Work to complete:
Copy all lines below that use the word "fact".

Stored data

====

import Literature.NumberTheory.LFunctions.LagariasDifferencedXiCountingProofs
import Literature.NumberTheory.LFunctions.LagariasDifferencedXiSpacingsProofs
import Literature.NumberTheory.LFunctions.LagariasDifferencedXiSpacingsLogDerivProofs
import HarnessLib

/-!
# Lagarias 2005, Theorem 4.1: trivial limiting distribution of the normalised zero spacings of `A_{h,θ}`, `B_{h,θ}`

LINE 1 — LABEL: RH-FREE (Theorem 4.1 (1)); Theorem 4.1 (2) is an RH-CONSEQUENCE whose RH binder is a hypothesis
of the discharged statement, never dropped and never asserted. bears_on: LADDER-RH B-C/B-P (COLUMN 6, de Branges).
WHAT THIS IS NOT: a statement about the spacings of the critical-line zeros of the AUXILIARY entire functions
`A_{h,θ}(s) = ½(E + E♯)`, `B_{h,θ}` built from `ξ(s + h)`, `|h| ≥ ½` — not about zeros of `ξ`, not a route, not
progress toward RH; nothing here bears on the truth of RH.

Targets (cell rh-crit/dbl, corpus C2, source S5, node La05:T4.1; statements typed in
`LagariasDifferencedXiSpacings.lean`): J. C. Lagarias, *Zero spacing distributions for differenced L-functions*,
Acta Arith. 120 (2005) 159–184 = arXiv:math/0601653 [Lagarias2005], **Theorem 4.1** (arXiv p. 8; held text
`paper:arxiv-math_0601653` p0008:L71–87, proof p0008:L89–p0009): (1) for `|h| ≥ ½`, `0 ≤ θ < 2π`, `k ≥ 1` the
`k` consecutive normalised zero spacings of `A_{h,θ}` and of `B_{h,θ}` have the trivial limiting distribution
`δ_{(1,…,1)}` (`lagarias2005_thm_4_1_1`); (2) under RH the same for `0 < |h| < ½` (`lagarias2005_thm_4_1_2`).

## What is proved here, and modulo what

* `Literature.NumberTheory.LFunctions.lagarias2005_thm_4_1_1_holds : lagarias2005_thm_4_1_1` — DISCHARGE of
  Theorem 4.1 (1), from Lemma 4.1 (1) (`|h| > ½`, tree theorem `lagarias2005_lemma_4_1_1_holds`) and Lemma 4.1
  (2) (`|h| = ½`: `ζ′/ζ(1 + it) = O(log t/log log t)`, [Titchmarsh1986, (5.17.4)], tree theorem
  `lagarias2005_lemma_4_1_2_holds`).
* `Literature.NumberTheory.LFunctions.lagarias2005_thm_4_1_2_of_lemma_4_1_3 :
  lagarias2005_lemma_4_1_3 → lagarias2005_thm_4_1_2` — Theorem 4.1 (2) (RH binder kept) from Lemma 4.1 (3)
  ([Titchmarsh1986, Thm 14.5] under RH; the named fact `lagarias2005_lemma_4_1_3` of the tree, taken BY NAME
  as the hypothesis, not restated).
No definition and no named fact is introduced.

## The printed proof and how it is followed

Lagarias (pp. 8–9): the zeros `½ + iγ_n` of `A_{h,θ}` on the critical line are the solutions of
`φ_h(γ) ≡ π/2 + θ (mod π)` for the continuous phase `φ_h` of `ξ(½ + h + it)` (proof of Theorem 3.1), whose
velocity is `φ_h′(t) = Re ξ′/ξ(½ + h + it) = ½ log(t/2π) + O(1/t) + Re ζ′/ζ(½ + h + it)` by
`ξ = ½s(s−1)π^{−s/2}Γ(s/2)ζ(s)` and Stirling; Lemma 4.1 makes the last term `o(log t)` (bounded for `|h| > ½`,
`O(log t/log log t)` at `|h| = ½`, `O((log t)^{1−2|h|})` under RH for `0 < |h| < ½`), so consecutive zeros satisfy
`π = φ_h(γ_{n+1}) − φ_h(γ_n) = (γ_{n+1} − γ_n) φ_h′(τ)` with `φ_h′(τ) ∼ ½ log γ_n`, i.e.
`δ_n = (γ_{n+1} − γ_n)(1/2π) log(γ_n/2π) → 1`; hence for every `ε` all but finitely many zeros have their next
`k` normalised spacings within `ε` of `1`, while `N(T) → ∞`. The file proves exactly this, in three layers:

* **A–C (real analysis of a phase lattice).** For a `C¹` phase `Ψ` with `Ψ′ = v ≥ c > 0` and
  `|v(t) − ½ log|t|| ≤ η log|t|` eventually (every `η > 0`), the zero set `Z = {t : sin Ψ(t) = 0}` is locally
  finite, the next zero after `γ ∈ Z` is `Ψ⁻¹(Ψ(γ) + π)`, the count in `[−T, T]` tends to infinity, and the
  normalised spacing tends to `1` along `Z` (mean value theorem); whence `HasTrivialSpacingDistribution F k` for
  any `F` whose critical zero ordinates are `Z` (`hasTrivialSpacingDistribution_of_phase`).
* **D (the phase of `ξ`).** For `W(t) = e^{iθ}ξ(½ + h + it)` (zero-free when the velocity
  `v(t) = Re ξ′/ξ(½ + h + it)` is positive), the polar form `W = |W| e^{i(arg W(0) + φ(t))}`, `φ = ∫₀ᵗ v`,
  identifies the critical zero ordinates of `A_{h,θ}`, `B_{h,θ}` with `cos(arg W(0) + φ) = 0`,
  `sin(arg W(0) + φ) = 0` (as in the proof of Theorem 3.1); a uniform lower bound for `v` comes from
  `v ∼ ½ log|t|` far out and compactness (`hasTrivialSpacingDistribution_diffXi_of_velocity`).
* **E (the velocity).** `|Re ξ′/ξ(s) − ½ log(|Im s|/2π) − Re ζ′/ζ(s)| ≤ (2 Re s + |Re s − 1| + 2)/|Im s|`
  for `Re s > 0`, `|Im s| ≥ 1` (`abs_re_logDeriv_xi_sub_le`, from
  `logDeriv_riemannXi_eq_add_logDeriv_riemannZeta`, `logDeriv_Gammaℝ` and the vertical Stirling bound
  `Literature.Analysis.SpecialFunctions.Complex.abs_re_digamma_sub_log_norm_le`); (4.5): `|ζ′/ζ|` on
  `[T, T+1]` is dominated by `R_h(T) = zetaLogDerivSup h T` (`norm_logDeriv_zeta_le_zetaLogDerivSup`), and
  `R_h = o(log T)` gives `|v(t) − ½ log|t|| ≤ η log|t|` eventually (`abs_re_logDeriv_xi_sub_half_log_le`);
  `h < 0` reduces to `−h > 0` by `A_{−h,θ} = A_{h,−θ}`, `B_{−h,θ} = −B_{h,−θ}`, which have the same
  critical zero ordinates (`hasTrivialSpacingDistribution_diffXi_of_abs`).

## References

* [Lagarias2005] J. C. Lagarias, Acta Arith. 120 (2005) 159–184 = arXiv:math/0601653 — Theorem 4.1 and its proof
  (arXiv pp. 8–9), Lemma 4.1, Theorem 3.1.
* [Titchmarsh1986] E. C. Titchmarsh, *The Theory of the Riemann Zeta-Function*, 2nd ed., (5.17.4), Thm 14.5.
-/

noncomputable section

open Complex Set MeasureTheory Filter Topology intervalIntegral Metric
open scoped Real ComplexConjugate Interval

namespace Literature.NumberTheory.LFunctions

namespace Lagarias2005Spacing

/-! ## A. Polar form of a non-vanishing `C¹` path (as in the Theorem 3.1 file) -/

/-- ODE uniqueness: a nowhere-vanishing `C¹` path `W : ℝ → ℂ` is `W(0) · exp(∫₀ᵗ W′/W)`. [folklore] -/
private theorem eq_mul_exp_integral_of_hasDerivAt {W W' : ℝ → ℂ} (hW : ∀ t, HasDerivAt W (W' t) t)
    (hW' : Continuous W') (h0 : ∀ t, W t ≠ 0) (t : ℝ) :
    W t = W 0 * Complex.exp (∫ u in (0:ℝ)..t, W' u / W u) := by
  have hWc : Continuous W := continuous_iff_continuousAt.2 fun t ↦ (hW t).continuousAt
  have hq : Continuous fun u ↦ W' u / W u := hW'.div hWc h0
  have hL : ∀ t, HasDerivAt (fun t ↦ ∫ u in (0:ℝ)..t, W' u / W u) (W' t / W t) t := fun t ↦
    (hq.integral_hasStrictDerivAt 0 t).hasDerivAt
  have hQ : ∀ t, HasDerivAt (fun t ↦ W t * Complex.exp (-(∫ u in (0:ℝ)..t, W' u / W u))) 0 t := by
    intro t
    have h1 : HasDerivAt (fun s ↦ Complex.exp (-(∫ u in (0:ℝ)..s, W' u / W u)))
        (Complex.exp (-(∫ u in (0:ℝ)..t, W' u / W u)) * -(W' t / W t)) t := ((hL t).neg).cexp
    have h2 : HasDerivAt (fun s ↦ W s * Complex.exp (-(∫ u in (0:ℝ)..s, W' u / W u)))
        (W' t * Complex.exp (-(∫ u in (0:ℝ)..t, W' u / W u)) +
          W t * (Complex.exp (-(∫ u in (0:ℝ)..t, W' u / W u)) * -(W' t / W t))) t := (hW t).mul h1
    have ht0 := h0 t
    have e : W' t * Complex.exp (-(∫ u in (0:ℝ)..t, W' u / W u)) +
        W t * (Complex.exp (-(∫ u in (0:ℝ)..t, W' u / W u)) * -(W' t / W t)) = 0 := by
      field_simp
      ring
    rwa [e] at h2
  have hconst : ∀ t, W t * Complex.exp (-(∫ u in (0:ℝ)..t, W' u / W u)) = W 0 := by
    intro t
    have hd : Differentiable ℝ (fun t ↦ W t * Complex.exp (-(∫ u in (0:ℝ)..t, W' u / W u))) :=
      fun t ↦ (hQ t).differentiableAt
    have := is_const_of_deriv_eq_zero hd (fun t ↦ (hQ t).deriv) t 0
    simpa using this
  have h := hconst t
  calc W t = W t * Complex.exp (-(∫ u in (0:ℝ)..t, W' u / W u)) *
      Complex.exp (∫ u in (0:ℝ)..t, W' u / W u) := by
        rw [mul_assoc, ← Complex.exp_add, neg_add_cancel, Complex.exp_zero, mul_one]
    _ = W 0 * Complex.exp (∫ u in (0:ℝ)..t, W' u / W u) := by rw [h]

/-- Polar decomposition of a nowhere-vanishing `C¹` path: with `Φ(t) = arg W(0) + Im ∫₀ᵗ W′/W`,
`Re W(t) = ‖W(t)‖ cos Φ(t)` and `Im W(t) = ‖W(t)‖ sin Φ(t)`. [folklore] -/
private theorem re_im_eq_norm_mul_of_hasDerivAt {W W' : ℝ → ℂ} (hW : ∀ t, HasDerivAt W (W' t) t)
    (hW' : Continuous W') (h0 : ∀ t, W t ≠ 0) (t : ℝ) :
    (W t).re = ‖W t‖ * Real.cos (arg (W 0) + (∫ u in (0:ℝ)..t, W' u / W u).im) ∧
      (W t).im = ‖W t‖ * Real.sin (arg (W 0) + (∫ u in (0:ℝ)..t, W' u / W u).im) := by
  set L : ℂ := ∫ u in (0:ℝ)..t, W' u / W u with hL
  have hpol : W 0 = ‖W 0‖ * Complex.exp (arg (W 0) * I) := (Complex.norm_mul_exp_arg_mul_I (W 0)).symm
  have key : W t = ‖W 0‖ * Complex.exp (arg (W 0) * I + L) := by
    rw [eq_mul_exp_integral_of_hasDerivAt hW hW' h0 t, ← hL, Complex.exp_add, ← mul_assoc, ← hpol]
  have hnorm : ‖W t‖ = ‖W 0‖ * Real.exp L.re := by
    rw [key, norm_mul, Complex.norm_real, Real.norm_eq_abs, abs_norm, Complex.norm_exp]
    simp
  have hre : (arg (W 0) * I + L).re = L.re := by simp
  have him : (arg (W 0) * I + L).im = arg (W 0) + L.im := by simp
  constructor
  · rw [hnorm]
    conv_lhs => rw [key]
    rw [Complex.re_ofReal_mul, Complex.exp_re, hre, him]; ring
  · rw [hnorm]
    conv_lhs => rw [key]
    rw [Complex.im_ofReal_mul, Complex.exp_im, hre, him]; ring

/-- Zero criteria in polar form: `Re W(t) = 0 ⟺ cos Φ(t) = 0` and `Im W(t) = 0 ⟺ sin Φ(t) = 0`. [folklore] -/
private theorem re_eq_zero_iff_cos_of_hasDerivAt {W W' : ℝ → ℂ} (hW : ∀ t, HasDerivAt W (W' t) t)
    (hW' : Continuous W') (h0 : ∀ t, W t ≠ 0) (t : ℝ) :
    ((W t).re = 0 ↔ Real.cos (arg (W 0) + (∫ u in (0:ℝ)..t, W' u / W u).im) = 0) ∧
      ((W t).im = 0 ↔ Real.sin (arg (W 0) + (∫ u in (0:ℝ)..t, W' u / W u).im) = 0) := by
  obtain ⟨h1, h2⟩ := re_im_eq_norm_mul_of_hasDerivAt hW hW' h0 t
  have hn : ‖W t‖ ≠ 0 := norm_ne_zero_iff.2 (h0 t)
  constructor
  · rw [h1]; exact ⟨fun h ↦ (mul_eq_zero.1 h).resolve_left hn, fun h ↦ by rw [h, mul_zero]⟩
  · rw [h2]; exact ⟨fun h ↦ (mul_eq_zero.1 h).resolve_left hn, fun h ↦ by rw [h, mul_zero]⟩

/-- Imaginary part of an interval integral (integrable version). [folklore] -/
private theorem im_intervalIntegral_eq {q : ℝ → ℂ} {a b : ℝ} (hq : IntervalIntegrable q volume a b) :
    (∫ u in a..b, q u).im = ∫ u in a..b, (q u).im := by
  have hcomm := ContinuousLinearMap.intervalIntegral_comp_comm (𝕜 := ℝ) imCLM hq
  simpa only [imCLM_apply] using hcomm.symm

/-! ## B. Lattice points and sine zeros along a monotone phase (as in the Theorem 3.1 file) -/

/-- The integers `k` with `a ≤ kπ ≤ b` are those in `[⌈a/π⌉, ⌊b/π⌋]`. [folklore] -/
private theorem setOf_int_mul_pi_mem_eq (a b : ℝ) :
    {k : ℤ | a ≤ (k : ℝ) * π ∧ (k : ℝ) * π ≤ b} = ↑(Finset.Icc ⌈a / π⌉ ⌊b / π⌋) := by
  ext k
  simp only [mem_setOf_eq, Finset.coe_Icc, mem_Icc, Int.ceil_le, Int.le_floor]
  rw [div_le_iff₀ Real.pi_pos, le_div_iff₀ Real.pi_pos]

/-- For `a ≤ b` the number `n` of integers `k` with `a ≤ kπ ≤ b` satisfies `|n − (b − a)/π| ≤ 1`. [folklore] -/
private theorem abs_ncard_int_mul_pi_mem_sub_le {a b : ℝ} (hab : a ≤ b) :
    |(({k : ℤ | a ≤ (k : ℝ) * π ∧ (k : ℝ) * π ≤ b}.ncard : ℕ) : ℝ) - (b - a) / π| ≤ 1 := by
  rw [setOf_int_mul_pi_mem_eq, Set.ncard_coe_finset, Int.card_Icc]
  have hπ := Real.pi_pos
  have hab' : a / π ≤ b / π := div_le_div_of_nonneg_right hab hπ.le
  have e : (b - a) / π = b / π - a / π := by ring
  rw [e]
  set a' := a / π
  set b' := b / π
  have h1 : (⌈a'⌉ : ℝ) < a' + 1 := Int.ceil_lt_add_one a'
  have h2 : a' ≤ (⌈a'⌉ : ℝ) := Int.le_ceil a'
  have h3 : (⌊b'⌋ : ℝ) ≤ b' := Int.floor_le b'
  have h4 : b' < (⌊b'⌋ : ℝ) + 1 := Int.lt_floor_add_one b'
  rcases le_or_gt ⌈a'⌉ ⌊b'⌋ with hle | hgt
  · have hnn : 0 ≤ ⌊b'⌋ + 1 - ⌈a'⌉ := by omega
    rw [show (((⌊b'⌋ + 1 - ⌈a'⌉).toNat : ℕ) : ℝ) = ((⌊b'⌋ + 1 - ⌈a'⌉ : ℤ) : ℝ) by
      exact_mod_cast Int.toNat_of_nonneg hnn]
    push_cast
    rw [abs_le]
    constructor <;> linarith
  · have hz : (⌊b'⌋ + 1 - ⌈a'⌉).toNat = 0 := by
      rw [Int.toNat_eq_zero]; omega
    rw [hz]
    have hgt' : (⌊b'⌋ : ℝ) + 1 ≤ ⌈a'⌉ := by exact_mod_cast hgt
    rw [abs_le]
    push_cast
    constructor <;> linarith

====

Exercise result:
  ([Titchmarsh1986, Thm 14.5] under RH; the named fact `lagarias2005_lemma_4_1_3` of the tree, taken BY NAME
No definition and no named fact is introduced.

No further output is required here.